How many lines below hold "isPartP"? Answer with only the number.

Saved data entries
○ ○ ○ ○ ○ ○ ○

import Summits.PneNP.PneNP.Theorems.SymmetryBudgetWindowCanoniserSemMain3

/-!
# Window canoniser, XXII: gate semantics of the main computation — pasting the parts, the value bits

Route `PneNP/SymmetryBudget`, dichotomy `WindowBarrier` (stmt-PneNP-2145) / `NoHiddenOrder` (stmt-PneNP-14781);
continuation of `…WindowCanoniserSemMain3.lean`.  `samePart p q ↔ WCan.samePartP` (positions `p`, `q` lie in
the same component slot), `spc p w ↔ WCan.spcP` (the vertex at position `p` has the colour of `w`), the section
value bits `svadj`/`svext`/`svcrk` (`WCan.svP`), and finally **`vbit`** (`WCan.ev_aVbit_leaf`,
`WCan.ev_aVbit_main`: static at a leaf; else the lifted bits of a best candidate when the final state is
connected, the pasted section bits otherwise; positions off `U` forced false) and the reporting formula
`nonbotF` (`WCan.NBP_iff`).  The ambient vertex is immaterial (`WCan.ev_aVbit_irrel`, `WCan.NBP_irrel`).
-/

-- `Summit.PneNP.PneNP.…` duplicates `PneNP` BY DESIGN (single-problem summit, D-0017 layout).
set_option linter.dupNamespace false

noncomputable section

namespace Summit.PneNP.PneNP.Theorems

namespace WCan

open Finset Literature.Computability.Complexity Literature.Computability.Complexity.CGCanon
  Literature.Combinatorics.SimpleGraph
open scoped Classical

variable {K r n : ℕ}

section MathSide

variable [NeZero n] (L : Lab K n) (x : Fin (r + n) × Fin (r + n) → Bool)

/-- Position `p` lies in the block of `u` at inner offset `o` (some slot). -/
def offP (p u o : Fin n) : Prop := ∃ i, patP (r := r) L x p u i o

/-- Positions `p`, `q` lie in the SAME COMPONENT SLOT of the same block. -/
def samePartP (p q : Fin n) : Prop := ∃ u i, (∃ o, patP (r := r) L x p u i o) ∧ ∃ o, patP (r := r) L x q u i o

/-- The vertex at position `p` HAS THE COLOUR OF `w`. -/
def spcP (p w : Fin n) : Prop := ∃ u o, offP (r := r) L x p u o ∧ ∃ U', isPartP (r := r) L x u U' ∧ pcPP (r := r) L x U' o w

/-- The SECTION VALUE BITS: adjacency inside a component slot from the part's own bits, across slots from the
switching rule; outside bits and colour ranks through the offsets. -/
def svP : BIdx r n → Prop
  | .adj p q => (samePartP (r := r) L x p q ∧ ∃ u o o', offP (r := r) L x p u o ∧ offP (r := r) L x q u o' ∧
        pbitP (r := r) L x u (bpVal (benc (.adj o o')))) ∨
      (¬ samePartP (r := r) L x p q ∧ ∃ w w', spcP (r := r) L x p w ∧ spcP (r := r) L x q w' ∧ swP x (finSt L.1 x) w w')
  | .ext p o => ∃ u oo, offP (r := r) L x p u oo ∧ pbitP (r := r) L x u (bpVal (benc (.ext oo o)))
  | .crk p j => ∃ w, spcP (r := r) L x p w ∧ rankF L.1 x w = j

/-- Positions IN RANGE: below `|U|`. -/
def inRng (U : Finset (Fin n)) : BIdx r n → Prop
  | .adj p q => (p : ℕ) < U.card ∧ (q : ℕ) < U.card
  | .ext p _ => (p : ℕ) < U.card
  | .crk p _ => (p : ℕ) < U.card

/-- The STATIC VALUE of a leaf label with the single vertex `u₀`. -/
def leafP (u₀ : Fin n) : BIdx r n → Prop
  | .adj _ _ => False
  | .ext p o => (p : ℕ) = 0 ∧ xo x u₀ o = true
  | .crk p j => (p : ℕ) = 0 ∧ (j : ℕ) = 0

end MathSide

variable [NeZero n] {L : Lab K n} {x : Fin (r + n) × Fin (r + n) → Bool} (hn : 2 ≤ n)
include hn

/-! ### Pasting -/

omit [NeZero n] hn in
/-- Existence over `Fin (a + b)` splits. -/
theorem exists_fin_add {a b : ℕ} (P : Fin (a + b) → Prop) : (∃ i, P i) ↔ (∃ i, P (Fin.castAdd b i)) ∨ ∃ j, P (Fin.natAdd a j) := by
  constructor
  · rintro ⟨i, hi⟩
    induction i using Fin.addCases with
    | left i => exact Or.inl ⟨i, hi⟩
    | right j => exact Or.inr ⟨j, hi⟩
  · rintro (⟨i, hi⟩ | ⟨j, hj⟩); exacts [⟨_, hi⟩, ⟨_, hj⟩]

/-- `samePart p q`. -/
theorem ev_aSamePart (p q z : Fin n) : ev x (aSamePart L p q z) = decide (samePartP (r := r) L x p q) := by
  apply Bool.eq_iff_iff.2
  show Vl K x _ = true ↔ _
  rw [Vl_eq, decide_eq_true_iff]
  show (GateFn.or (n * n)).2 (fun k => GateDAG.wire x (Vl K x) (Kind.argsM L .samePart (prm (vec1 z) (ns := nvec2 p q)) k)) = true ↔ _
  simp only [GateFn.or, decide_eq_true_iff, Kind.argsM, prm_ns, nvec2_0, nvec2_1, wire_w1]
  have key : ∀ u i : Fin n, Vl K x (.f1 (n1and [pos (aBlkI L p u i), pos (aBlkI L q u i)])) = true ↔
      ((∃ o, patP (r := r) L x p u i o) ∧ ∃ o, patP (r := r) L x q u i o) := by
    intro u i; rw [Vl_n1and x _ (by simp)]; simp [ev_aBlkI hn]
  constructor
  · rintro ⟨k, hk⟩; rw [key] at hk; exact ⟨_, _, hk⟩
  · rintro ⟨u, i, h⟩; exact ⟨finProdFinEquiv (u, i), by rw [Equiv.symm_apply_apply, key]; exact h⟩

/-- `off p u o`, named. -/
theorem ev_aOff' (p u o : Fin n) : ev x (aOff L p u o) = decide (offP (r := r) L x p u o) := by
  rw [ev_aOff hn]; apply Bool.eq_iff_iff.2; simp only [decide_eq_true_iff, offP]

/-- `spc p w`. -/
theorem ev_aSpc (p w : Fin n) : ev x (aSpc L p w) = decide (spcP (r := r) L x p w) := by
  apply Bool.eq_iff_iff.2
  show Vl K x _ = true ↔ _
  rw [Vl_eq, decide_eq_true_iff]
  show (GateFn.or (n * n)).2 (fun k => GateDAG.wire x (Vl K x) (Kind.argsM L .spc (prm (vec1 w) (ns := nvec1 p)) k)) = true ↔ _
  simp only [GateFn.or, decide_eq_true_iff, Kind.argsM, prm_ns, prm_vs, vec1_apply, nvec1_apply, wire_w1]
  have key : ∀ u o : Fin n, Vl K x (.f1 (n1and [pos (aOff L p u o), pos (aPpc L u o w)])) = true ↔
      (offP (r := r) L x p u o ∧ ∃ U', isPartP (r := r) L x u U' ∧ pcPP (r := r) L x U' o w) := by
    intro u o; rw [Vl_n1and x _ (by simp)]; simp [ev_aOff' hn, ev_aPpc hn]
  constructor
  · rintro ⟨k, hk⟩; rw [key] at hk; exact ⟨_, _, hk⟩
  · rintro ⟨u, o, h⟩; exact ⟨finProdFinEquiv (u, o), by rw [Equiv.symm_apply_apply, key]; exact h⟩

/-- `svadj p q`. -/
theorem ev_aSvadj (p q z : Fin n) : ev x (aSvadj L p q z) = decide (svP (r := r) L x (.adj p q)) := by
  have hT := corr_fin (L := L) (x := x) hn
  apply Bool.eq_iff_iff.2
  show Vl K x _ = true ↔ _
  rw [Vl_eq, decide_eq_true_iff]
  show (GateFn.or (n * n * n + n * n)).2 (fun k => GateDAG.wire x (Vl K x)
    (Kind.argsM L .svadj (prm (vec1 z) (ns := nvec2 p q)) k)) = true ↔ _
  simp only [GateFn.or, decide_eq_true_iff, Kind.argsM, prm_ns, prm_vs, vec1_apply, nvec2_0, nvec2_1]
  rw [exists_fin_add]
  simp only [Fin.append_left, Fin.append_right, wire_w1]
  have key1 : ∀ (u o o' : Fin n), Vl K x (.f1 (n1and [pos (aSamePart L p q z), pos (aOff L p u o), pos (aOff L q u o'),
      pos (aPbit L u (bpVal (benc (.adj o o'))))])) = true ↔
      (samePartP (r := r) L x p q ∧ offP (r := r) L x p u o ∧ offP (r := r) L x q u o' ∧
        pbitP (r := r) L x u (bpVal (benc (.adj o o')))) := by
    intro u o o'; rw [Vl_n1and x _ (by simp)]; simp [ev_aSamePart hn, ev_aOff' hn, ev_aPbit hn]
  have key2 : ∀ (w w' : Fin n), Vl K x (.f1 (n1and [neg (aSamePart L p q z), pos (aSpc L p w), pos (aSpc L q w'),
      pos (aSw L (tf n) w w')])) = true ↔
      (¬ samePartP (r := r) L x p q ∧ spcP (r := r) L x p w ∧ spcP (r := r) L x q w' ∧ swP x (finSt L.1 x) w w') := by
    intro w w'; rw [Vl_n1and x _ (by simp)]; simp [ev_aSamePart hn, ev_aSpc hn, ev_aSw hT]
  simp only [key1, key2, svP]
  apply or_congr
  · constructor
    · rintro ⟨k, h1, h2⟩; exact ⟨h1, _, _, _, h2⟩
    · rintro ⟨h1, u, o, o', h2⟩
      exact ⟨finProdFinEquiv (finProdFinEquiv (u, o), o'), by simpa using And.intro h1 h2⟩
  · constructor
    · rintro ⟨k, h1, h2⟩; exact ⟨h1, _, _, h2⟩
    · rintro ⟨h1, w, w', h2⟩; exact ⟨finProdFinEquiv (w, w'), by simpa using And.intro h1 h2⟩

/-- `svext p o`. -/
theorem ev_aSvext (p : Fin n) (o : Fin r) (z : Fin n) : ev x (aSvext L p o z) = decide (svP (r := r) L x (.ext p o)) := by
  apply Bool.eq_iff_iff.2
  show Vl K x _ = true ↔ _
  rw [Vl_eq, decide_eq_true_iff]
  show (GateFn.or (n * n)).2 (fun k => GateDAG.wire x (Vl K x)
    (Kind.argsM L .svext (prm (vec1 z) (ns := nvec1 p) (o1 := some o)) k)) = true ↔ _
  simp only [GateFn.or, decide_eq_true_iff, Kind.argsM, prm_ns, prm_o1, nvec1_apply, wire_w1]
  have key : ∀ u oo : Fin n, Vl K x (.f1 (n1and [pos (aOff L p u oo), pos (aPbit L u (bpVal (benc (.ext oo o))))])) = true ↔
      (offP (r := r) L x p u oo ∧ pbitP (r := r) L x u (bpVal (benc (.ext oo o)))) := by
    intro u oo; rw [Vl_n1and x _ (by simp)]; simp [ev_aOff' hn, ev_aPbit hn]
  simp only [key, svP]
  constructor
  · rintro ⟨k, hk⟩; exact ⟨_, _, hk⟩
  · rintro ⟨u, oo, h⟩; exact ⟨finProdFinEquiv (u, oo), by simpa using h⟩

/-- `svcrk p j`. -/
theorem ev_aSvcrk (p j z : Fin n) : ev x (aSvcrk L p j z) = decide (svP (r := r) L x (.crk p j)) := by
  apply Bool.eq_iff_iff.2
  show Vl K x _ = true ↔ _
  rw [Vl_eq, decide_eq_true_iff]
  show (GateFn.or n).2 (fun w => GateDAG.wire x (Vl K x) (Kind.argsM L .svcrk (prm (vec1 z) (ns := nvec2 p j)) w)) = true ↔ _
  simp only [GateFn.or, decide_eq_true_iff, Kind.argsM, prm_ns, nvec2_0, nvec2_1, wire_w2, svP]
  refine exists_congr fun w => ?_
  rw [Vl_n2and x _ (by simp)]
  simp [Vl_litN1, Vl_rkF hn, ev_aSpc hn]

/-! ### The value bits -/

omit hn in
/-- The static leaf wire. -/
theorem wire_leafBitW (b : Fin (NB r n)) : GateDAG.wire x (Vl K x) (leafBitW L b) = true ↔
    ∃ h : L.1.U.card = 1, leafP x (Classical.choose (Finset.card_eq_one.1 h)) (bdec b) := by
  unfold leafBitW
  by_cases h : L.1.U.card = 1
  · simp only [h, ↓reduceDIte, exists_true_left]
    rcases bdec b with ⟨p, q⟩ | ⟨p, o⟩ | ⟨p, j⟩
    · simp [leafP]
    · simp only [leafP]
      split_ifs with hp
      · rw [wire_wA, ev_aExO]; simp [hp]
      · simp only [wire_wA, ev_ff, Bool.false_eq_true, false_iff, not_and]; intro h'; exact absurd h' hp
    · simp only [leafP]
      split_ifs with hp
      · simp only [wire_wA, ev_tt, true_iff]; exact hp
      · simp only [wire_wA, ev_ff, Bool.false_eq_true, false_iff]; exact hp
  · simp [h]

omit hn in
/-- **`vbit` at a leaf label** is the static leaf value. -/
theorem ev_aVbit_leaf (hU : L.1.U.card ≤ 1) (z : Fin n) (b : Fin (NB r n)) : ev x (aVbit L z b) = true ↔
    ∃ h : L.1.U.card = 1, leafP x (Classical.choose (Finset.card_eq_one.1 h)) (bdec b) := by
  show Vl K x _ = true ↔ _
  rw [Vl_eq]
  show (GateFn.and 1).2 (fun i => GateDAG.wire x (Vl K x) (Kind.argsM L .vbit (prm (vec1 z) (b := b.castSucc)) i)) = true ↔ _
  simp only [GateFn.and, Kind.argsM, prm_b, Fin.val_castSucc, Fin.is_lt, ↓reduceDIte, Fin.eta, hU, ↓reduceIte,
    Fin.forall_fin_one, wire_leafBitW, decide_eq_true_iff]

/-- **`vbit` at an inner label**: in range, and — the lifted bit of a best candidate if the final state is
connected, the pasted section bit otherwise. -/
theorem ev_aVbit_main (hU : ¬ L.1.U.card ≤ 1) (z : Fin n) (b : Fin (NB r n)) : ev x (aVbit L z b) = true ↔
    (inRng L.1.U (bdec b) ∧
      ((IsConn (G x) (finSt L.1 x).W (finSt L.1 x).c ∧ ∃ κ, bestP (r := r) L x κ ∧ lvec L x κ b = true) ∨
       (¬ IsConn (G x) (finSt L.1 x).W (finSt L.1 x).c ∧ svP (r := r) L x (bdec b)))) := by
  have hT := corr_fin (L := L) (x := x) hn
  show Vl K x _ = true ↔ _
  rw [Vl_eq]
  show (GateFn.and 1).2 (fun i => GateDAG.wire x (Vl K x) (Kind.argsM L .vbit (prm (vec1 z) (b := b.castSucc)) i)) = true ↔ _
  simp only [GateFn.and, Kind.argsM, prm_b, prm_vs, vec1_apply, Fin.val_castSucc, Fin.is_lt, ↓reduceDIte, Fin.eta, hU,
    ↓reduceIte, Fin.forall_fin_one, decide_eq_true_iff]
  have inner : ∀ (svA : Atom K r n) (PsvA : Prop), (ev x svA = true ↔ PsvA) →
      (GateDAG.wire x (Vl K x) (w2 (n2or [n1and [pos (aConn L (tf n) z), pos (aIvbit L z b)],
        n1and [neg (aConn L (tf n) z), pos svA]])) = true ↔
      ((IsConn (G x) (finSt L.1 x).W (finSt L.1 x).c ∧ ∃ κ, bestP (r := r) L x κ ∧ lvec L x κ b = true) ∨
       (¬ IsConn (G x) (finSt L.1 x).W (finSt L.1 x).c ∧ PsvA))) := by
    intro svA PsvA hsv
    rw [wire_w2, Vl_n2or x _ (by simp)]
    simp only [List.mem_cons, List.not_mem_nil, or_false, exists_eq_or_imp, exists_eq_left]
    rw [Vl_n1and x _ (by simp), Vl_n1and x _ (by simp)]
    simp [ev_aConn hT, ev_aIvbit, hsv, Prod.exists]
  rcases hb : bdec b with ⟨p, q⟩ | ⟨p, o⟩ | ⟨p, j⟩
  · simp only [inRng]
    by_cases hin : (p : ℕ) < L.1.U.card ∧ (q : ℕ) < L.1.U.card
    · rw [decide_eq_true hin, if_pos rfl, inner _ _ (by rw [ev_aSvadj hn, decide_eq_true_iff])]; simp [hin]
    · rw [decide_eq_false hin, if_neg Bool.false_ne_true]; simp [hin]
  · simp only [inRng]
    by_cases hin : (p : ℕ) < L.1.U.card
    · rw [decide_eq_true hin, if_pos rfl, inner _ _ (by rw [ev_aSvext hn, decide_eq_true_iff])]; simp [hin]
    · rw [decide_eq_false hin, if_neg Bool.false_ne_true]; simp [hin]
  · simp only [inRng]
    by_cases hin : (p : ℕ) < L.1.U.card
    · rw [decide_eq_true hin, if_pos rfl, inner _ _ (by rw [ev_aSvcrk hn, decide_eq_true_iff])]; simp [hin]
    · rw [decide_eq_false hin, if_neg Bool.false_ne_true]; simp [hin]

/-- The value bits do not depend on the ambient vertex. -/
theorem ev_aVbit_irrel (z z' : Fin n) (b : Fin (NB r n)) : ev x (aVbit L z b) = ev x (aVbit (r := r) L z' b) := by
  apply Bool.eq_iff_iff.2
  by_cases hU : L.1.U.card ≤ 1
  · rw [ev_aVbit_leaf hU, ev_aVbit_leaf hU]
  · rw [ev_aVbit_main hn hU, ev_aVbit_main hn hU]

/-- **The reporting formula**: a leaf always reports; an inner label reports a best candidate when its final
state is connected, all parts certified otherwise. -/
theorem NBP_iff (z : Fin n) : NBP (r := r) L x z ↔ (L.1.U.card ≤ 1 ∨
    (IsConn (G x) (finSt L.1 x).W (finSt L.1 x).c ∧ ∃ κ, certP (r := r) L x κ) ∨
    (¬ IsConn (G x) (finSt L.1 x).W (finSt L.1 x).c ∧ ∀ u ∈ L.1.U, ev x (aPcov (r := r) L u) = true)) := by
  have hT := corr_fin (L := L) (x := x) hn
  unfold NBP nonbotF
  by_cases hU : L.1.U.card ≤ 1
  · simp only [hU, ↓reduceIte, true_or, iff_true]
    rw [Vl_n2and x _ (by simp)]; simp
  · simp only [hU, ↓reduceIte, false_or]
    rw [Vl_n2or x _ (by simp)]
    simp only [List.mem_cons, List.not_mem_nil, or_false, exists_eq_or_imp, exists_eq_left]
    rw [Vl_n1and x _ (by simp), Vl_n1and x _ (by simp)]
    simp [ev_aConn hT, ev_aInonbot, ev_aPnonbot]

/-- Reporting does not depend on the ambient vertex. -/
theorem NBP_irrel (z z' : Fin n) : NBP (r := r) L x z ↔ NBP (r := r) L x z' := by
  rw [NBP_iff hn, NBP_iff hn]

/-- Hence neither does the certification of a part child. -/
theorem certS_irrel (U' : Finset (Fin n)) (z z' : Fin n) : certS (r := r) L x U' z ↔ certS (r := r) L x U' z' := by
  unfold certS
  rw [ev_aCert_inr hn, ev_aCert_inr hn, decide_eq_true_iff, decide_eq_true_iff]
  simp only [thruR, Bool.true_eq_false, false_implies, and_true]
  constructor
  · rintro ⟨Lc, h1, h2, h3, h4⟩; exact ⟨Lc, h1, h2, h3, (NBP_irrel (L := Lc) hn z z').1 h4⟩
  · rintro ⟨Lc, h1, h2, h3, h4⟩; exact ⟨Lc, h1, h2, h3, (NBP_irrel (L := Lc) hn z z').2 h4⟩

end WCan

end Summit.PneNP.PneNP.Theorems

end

○ ○ ○ ○ ○ ○ ○

* [REPLY TO THE TASK] 2